De Voorzitter heeft overwogen dat de aangevoerde bezwaren niet voldoende zijn om een voorlopige voorziening te treffen, maar heeft wel geconstateerd dat er onduidelijkheid bestaat over de toekomstige geluidssituatie ter plaatse. Gezien de onomkeerbare gevolgen van de inwerkingtreding van het plandeel, heeft de Voorzitter besloten het bestreden besluit te schorsen. Tevens is het college van gedeputeerde staten van Fryslân veroordeeld tot vergoeding van de proceskosten en het griffierecht aan de verzoekers. De uitspraak is openbaar gedaan op 4 december 2006.

Uitspraak

200606503/2.
Datum uitspraak: 4 december 2006
AFDELING
BESTUURSRECHTSPRAAK
Uitspraak van de Voorzitter van de Afdeling bestuursrechtspraak van de Raad van State op een verzoek om het treffen van een voorlopige voorziening (artikel 8:81 van de Algemene wet bestuursrecht) in het geding tussen:
[verzoeker A], [verzoeker B], [verzoekster C] en [verzoekster D], wonend, respectievelijk gevestigd, te [plaats],
en
het college van gedeputeerde staten van Fryslân,
verweerder.
1.    Procesverloop
Bij besluit van 22 december 2005 heeft de gemeenteraad van het Bildt het bestemmingsplan "St. Annaparochie" vastgesteld.
Bij besluit van 18 juli 2006, kenmerk 643642, heeft verweerder beslist over de goedkeuring van dit plan.
Tegen dit besluit hebben verzoekers bij brief van 4 september 2006, bij de Raad van State ingekomen op 5 september 2006, beroep ingesteld.
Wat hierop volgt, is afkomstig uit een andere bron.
import Literature.MathematicalPhysics.QuantumFieldTheory.Balaban1983to89.T4Continuum
import Literature.MathematicalPhysics.QuantumFieldTheory.Balaban1983to89.AveragingRT

/-!
# `Balaban1983to89.T4Covariance` — rung (B)+1, torus covariance of the `ε → 0` limit points of the unit-scale averaged
loop variables on ONE four-torus: the TRANSLATION third and the REFLECTION third of `T4Continuum.LimitPointsCovariant`,
PROVED under named intertwining hypotheses on the block averaging (bookkeeping only; nothing open is asserted)

CITATION HEADER (lean-in-tree rule 2026-08-18).  Audit cell `pub-balaban`, scoping sub-cell `t4` (unit `b2b-balaban-pv26-g2`,
SURGE NODE PROVER #26; cell row T4-COV1.L of `t4/T4-DAG.md`, continuing the LEAN TYPING seat's `T4Continuum` v2, whose
`LEAN-TYPING.md` §2 left "the reflection third … not in v2" and "translations … need the cross-level site embedding … (row
COV1.L)").  Companion to `T4Continuum` (same sources): T. Bałaban, *Renormalization group approach to lattice gauge field
theories. I*, Commun. Math. Phys. **109** (1987) 249–301 [Balaban1987RG1] (0.1) p. 251 (the tori `T^{(j)}`, sites = centres of
cubes), (0.3)–(0.12) pp. 252–254 (blocks `B(y)` and block averaging), and (2.17) p. 269, quoted from the page: "Now consider a
Euclidean symmetry r of the torus T, preserving the torus T^{(k+1)}. We define generally (rU)(b) = U(rb), rb = r⟨b₋, b₊⟩ =
⟨rb₋, rb₊⟩. (2.17) By their definitions the expressions in (2.1) are invariant with respect to these transformations."; T. Bałaban,
*Propagators and renormalization transformations for lattice gauge theories. I*, Commun. Math. Phys. **95** (1984) 17–40
[Balaban1984PropagatorsI] (1.7) p. 18 (the straight contours of `L` bonds between block centres; tree `AveragingRT.lineSite`,
`AveragingRT.axial`); M. R. Douglas, *Report on the status of the Yang–Mills Millennium Prize Problem* (Clay 2004)
[Douglas2004ClayYM] p. 2 ("invariance under the isometry group of the flat metric").  WHAT IS REPRODUCED: nothing is asserted.
The two hypotheses on the averaging maps are NAMED `Prop`s used as explicit hypotheses (`AvgTranslEquivariant`,
`AvgReflEquivariant`, the translation / reflection instances of (2.17), exactly parallel to `T4Continuum.AvgPermEquivariant`);
every theorem is [folklore] bookkeeping — lattice-walk combinatorics, pull-back identities, induction over the averaging levels —
over tree theorems quoted BY NAME (`TorusLimitAxioms.expect_translate` / `TorusScheme.limit_translate_invariant`,
`TorusHypercubicSymmetry.IsExpectSymmetry.reflect` / `TorusScheme.limit_symmetry_invariant`, `T4Continuum.avg_limitPoints_permute_invariant`).
No `sorry`, no `axiom`.  VALUE = the covariance clause of the typed rung (B)+1 reduced to two printed-formula checks on
Bałaban's averaging (cell row COV1.X); NOT progress on any open statement (existence/uniqueness of the limit, let alone the
infinite volume, the mass gap or the Clay problem — `T4Continuum` PAGE 1 DISCLAIMER applies verbatim).

WHAT IS PROVED.  (§3) For every lattice family `F`, every compact gauge group with measurable inversion and every finite-ε data
`D`: `AvgPermEquivariant D → AvgTranslEquivariant D → AvgReflEquivariant D → ∀ g₀, LimitPointsCovariant F (D.scheme g₀)`
(`avg_limitPointsCovariant`) — every subsequential limit functional of the joint expectations of unit-scale averaged loop
variables is invariant under ALL isometries of the unit torus `T₁` acting on labels (translations `(ℤ/ℓℤ)⁴`, coordinate
permutations, axis reflections), with NO hypothesis on the couplings, the construction or the β-functions; hence the
headline clause `D.limit_torusCovariant'` (and the unprimed form) HOLDS under the three named hypotheses
(`avg_limit_torusCovariant`), and the `SU(2)` headline `YM4TorusContinuumSU2'` of `T4Continuum` §8 REDUCES TO THE SINGLE TARGET
`ym4_torus_continuum_limit_exists'` given measurable, equivariant averagings (`ym4TorusContinuumSU2'_of_exists`; RP was already
proved there for `SU(N)`).  (§4) CONSISTENCY CERTIFICATES: the tree's own block-type averaging `AveragingRT.axial` (parallel
transport along the straight line of `L` bonds between block centres, [Balaban1984PropagatorsI] (1.7)) satisfies BOTH hypothesis
shapes at every level (`axialAvg_translate`, `axialAvg_creflect`), so the shapes are inhabited by a genuine block averaging and
the cross-level vectors in them are the ones forced by the tree's block geometry `Setup.emb` (`Site.emb_add`, `Site.emb_creflect`).

THE TWO TYPING DECISIONS (cell `DIVERGENCE.md` row D-pv26g2.2).  (1) TRANSLATIONS ACROSS LEVELS: a translation of the coarse
torus `T^{(j+1)}` by `a` is the translation of the fine torus `T^{(j)}` by the vector `L·a` (`Site.scale a`, coordinatewise
`n ↦ L·n : ℤ/N_{j+1} → ℤ/N_j`, well defined because `N_j ∣ L·N_{j+1}` at every `j`, `Params.sitesPerDir_dvd_succ_mul`; it is the
linear part of the tree's inclusion `Setup.emb`, `n ↦ nL + (L-1)/2`: `emb (y + a) = emb y + scale a`); the hypothesis is
`avg_j (U ∘ τ_{L a}) = (avg_j U) ∘ τ_a` (`AvgTranslEquivariant`), and the unit translation `a ∈ T₁` of a label acts on the fine
lattice `T^{(0)}` of the `K`-th approximation by `L^K·a` (`Site.scaleTo K`).  (2) REFLECTIONS ACROSS LEVELS: with the tree's
CENTRED blocks (`Setup.blockOf` = integer division by `L`, block centres `emb n = nL + (L-1)/2`, [Balaban1987RG1] p. 251 "sites =
centres of cubes") the reflection `x_ρ ↦ -x_ρ` of the labels of `T^{(j)}` (tree `Site.reflect`, a reflection through a lattice
SITE) does NOT preserve the coarse torus `T^{(j+1)} ⊂ T^{(j)}`: `-emb(n) = emb(-n-1)`, and the block `B(n)` is sent onto a set
meeting two blocks; the reflections "preserving the torus T^{(k+1)}" of (2.17) are the reflections through the CENTRE hyperplanes
of the continuum torus, which in the centred labels of EVERY level read `x_ρ ↦ -x_ρ - 1` (`blockOf (-x-1) = -blockOf x - 1`,
`emb (-n-1) = -emb n - 1`: `Site.emb_creflect`).  Their pull-back on configurations is `GaugeField.creflect ρ U :=
(U.translate (-e_ρ)).reflect ρ` (tree `translate`, `reflect`), the hypothesis is `avg_j (creflect ρ U) = creflect ρ (avg_j U)` at
every level (`AvgReflEquivariant`), and the label reflection `x_ρ ↦ -x_ρ` of `T₁` used by `T4Continuum.ULoop.reflect` is the centre
reflection followed by the unit translation `+e_ρ` — so the reflection third uses BOTH hypotheses, and is realised on `T^{(0)}` by
the exact symmetry `U ↦ creflect ρ (U ∘ τ_{L^K e_ρ})` (a site reflection composed with a translation).  The naive shape
`avg_j (U.reflect ρ) = (avg_j U).reflect ρ` (the SAME site reflection at levels `j` and `j+1`) is FALSE for block averagings with
centred blocks (already for `AveragingRT.axial`: the reflected line of `c` starts at `-emb(c₋) = emb(-c₋-1) ≠ emb(-c₋)`) and even
contradicts `Averaging.covariant` for non-trivial `G` — the cell's located OBJECTION O-COV1-1 (GAPS G-t4-COV1-3, `t4/T4-XREAD-COV1.md`;
independently CLAIMS.log t4-lean-g2 2026-08-18T18:49:40Z), which asks for reflections `x_ρ ↦ C_j - x_ρ` with `C_j = L·C_{j+1} + (L-1)`;
the centre reflection used here is the member `C_j = -1` of that family at EVERY level (uniform in `j` and `K`, no range hypothesis
`j + 1 ≤ m + K` needed), it is NOT vacuous — `AveragingRT.axial` satisfies it for every group (`axial_avg_creflect`) — and the
one-step partner `x_ρ ↦ (L-1) - x_ρ` of G-t4-COV1-3 (H4) is the same hypothesis modulo `AvgTranslEquivariant`.  SCOPE (GAPS
G-t4-COV1-4): like `AvgPermEquivariant`, both hypotheses constrain the TOTAL averaging maps `D.av` of the data; the printed averaging
(0.4), (0.11)–(0.12) is defined on the small-field domain and its total extension is the business of the instance module (cell row
T4-D.L), which must check the four properties for the extension it names (done: tree `BlockAveraging`, the total (0.4) term,
with `FiniteEpsData.avgTranslEquivariant_of_blockAvg` / `avgReflEquivariant_of_blockAvg`).

REVISION LOG.  v1 p178296 (unit b2b-balaban-pv26-g2).  v2 (same unit; DOCFIX V1 of the referee cross-read, cell GAPS C-ref5-15 —
docstring-only, no declaration touched): the (2.17) quotation corrected to the print of p. 269 ("the torus T, preserving"; angle
brackets `r⟨b₋, b₊⟩ = ⟨rb₋, rb₊⟩` — v1 carried the OCR-layer round brackets), re-read on the render
`…1987-cmp109-rg-I-small-field-p021-x2.png`; the four `(0.1)` tags re-paged to p. 251 (render `-p003-x2.png`); the header range of
(0.3)–(0.12) corrected to pp. 252–254 ((0.12) is printed on p. 254, render `-p006-x2.png`).
-/

noncomputable section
Bij brief van 5 september 2006, bij de Raad van State ingekomen op 6 september 2006, hebben verzoekers de Voorzitter verzocht een voorlopige voorziening te treffen.
De Voorzitter heeft het verzoek ter zitting behandeld op 21 november 2006, waar verzoekers, vertegenwoordigd door mr. E. Wiarda en bijgestaan door ing. U.K. Jonker, en verweerder, vertegenwoordigd door A.P. Hoekstra, ambtenaar van de provincie, zijn verschenen. Voorts is daar gehoord de gemeenteraad, vertegenwoordigd door P.W. Woudstra en W. Terpstra, ambtenaren van de gemeente.
2.    Overwegingen
2.1.    Het oordeel van de Voorzitter heeft een voorlopig karakter en is niet bindend in de bodemprocedure.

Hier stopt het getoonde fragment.